Muthalammal And 2 Others vs Sathya Naicker on 12 June, 1998

Equivalent citations: 1998(2)CTC733

ORDER

1. The plaintiffs in O.S.No.338 of 1977 and the defendants in O.S.No.19 of 1978, both the suits on the file of the District Munsif, Kovilpatti, are the appellant. The defendant in O.S.338 of 1977 and the plaintiff in O.S.No.19 of 1978 has filed the cross objections in S.A.No.369/84.

2. The suit O.S.No.338 of 1977 was filed by the appellants for declaration and injunction in respect of a house property. O.S.No.19 of 1978 was filed by the respondent for declaration and injunction in respect of landed properties. The first appellant and the respondent are sister and brother and appellants 2 and 3 are the sons of the first appellant.

3. The facts necessary for the disposal of the second appeals are as follows:

Under the original of Ex-A-1 the house property was purchased jointly by the first appellant and the respondent on 2.3.1965. This was immediately followed by a settlement deed under the original of Ex.A-2 dated 4.3.1965 under which the respondent purported to settle his share in the house property in favour of appellants 2 and 3 retaining for himself a life interest. According to the appellants, though the respondent retained a right to joint possession, the said joint possession was relinquished pursuant to a family arrangement between the appellants on the one side and the respondent on the other. Appellants 2 and 3 were to discharge the loan due from the respondent to Chinnanaickenpatti Co-operative Society in lieu of the respondent relinquishing his rights in the house property. According to appellants 2 and 3 they discharged the loan and the appellants were in exclusive possession and enjoyment having ah absolute title and the house also was registered in the name of the second appellant, who was also paying the house tax and since the respondent attempted to interfere, the suit O.S.No.338 of 1977 came to be filed for declaration and injunction.
So far as the other suit O.S.No.19 of 1978 is concerned, the respondent claimed title to the lands ancestrally and the appellants tried to interfere with the possession and enjoyment and the suit was therefore necessitated.

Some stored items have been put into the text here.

import Summits.CriticalPhenomena.PercolationContinuityZ3.Theorems.PercNearOneGluingNoHeavyLowerTailMergeStability
import HarnessLib

/-!
# `NoHeavyLowerTail` (stmt-CriticalPhenomena-4575) — the ATTACHED-CHAMPION inequality (XZ) and its reductions

Lead of the crux (route `PercNearOneGluingNoHeavy`), 2026-08-18.  Bond percolation `μ = prodBernoulli w` on
`Fin n`, relays `A`, observer `o ∉ A`, level `j`; `π(v) = {x ∈ A : v ↔ x}`, `N = |π(o)|`, `R_a = {|π(a)| ≤ j}`,
`L = {1 ≤ N ≤ j}`, and `𝔸 = {o ↔ A} = {1 ≤ N}` ("`o` is attached").  A CHAMPION at level `j` is a relay `q`
with `μ(R_a) ≤ μ(R_q)` for every `a ∈ A`.

**The attached-champion inequality (hypothesis `hAC` below; conjecture, lead's census 2026-08-18).**
For every weighted graph, every `A`, `o ∉ A`, `j` and every champion `q`:

  `μ(1 ≤ N ≤ j) ≤ μ(|π(q)| ≤ j ∧ 1 ≤ N)`,     i.e.   `P(L) ≤ P(R_q ∩ 𝔸)`.

Equivalent forms (subtract the common event `L ∩ R_q`; on `{o ↔ q}` the two blocks coincide):
`μ(1 ≤ N ≤ j < |π(q)|) ≤ μ(|π(q)| ≤ j < N)` ("`o` light⁺ & `q` heavy ≤ `q` light & `o` heavy"), or
`P(N ≤ j | o ↔ A) ≤ P(|π(q)| ≤ j | o ↔ A)`: given that the observer is attached, its block is no more likely to be
small than the champion's.  It sharpens the cumulative isolation lemma `stub_cumulativeIsolation`
(`P(L) ≤ P(R_q)`) by the Harris gap `P(R_q) − P(R_q ∩ 𝔸) ≥ 0`, is an IDENTITY at level `j = |A| − 1`, is tight
exactly on the glued locus (`o` a.s. joined to a champion), and for RELAYS in place of `o` it is the trivial
rearrangement of `μ(R_a) ≤ μ(R_q)`.  Census (lab/t_xz*.py, exact enumeration): 0 violations in ≈ 1.3·10⁴ (graph,
level, champion) cases, random weighted graphs `n ≤ 9` incl. sparse / near-glued / Steiner-neighbour regimes, the
structured families that killed LR(5,2) and WPE (o glued to a relay + sparse `K₅`, stars with a co-located relay,
blob chains), and coordinate hill-climbs on the ratio (sup = 1⁻, attained only in the glued limit).  Proved cases
(paper, this seat): level `j = 1` (Kozma–Nitzan's Lemma 2 chain with one more BHK step:
`P(N = 1) ≤ P(π(q) = {q}, o ↔ A)`), and every observer whose positive-weight neighbours are relays (cluster-hit
decomposition + `Literature…observerSet_le_of_lonelier`).

This file records the (trivial) reductions: `hAC ⇒ stub_cumulativeIsolation ⇒ NoHeavyLowerTail`.
-/

noncomputable section

namespace Summit.CriticalPhenomena.PercolationContinuityZ3.Theorems

open MeasureTheory Set Literature.Probability.LatticeModels Literature.Probability.Percolation
open scoped Classical BigOperators

open MergeStability in
/-- **The attached-champion inequality implies the cumulative isolation lemma (all levels).**  Hypothesis
`hAC` = the registered stub `stub_attachedChampion` (XZ); conclusion = the registered stub
`stub_cumulativeIsolation`.  Proof: take a champion `q` (`MergeStability.exists_champion`) and drop `𝔸`. -/
theorem cumulativeIsolation_of_attachedChampion
    (hAC : ∀ (n : ℕ) (w : Sym2 (Fin n) → unitInterval) (A : Finset (Fin n)) (o q : Fin n) (j : ℕ),
      o ∉ A → q ∈ A →
      (∀ a ∈ A,
        (Literature.Probability.LatticeModels.prodBernoulli w).real
            {ω : Literature.Probability.Percolation.BondConfig (Fin n) |
              (A.filter fun x => ω ∈ Literature.Probability.Percolation.openConn a x).card ≤ j} ≤
          (Literature.Probability.LatticeModels.prodBernoulli w).real
            {ω : Literature.Probability.Percolation.BondConfig (Fin n) |
              (A.filter fun x => ω ∈ Literature.Probability.Percolation.openConn q x).card ≤ j}) →
      (Literature.Probability.LatticeModels.prodBernoulli w).real
          {ω : Literature.Probability.Percolation.BondConfig (Fin n) |
            1 ≤ (A.filter fun x => ω ∈ Literature.Probability.Percolation.openConn o x).card ∧
              (A.filter fun x => ω ∈ Literature.Probability.Percolation.openConn o x).card ≤ j} ≤
        (Literature.Probability.LatticeModels.prodBernoulli w).real
          {ω : Literature.Probability.Percolation.BondConfig (Fin n) |
            (A.filter fun x => ω ∈ Literature.Probability.Percolation.openConn q x).card ≤ j ∧
              1 ≤ (A.filter fun x => ω ∈ Literature.Probability.Percolation.openConn o x).card})
    (n : ℕ) (w : Sym2 (Fin n) → unitInterval) (A : Finset (Fin n)) (o : Fin n) (j : ℕ)
    (hA : A.Nonempty) (ho : o ∉ A) :
    ∃ a ∈ A,
      (Literature.Probability.LatticeModels.prodBernoulli w).real
          {ω : Literature.Probability.Percolation.BondConfig (Fin n) |
            1 ≤ (A.filter fun x => ω ∈ Literature.Probability.Percolation.openConn o x).card ∧
              (A.filter fun x => ω ∈ Literature.Probability.Percolation.openConn o x).card ≤ j} ≤
        (Literature.Probability.LatticeModels.prodBernoulli w).real
          {ω : Literature.Probability.Percolation.BondConfig (Fin n) |
            (A.filter fun x => ω ∈ Literature.Probability.Percolation.openConn a x).card ≤ j} := by
  obtain ⟨q, hq, hchamp⟩ := exists_champion (prodBernoulli w) A hA j
  refine ⟨q, hq, (hAC n w A o q j ho hq hchamp).trans ?_⟩
  exact measureReal_mono (fun ω hω => hω.1) (measure_ne_top _ _)

/-- **The attached-champion inequality closes the crux `NoHeavyLowerTail`** (route `PercNearOneGluing` decl),
through `cumulativeIsolation_of_attachedChampion` and the landed
`noHeavyLowerTail_of_stub_cumulativeIsolation`. -/
theorem noHeavyLowerTail_of_attachedChampion
    (hAC : ∀ (n : ℕ) (w : Sym2 (Fin n) → unitInterval) (A : Finset (Fin n)) (o q : Fin n) (j : ℕ),
      o ∉ A → q ∈ A →
      (∀ a ∈ A,
        (Literature.Probability.LatticeModels.prodBernoulli w).real
            {ω : Literature.Probability.Percolation.BondConfig (Fin n) |
              (A.filter fun x => ω ∈ Literature.Probability.Percolation.openConn a x).card ≤ j} ≤
          (Literature.Probability.LatticeModels.prodBernoulli w).real
            {ω : Literature.Probability.Percolation.BondConfig (Fin n) |
              (A.filter fun x => ω ∈ Literature.Probability.Percolation.openConn q x).card ≤ j}) →
      (Literature.Probability.LatticeModels.prodBernoulli w).real
          {ω : Literature.Probability.Percolation.BondConfig (Fin n) |
            1 ≤ (A.filter fun x => ω ∈ Literature.Probability.Percolation.openConn o x).card ∧
              (A.filter fun x => ω ∈ Literature.Probability.Percolation.openConn o x).card ≤ j} ≤
        (Literature.Probability.LatticeModels.prodBernoulli w).real
          {ω : Literature.Probability.Percolation.BondConfig (Fin n) |
            (A.filter fun x => ω ∈ Literature.Probability.Percolation.openConn q x).card ≤ j ∧
              1 ≤ (A.filter fun x => ω ∈ Literature.Probability.Percolation.openConn o x).card}) :
    Summit.CriticalPhenomena.PercolationContinuityZ3.Theses.PercNearOneGluing.NoHeavyLowerTail :=
  noHeavyLowerTail_of_stub_cumulativeIsolation fun n w A o j hA ho =>
    cumulativeIsolation_of_attachedChampion hAC n w A o j hA ho

end Summit.CriticalPhenomena.PercolationContinuityZ3.Theorems

end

4. The defence of the respondent with regard to the suit relating to the house was that the settlement deed Ex.A-2 was a rank forgery, that he did not execute the same and that taking advantage of the interim order of injunction granted by the court he was thrown out of the house.

5. So far as the suit relating to the lands, the defence of the appellants was that the lands were their ancestral property, that the Zamin Patta also stood in the name of Karutha Gurusamy Naicker and Gurusamy, the grandfather of appellants 2 and 3, that after the death of the father of appellants 2 and 3, the respondent took advantage of his position as their maternal uncle manocurred the records in his favour and that the appellants were alone in enjoyment of the lands and the suit was liable to be dismissed.

6. The trial court framed the necessary issue in both the suits and after a joint trial, by a common judgment dated 30.9.1980 decreed both the suits. The appellants filed A.S.No. 10 of 1981 against the decision in O.S.No.19 of 1978. The respondent filed A.S.No.113 of 1981 against the decision in O.S.No338 of 1977. There were also application filed for reception of additional evidence. The learned Principal Subordinate Judge, Tuticorin, discusses the appeal A.S.No.10 of 1981 filed by the appellants, allowed the appeal A.S.No.113 of 1981 in part holding that the appellants would be entitled to only declaration with regard to the house property and they would not be entitled to a decree for injunction.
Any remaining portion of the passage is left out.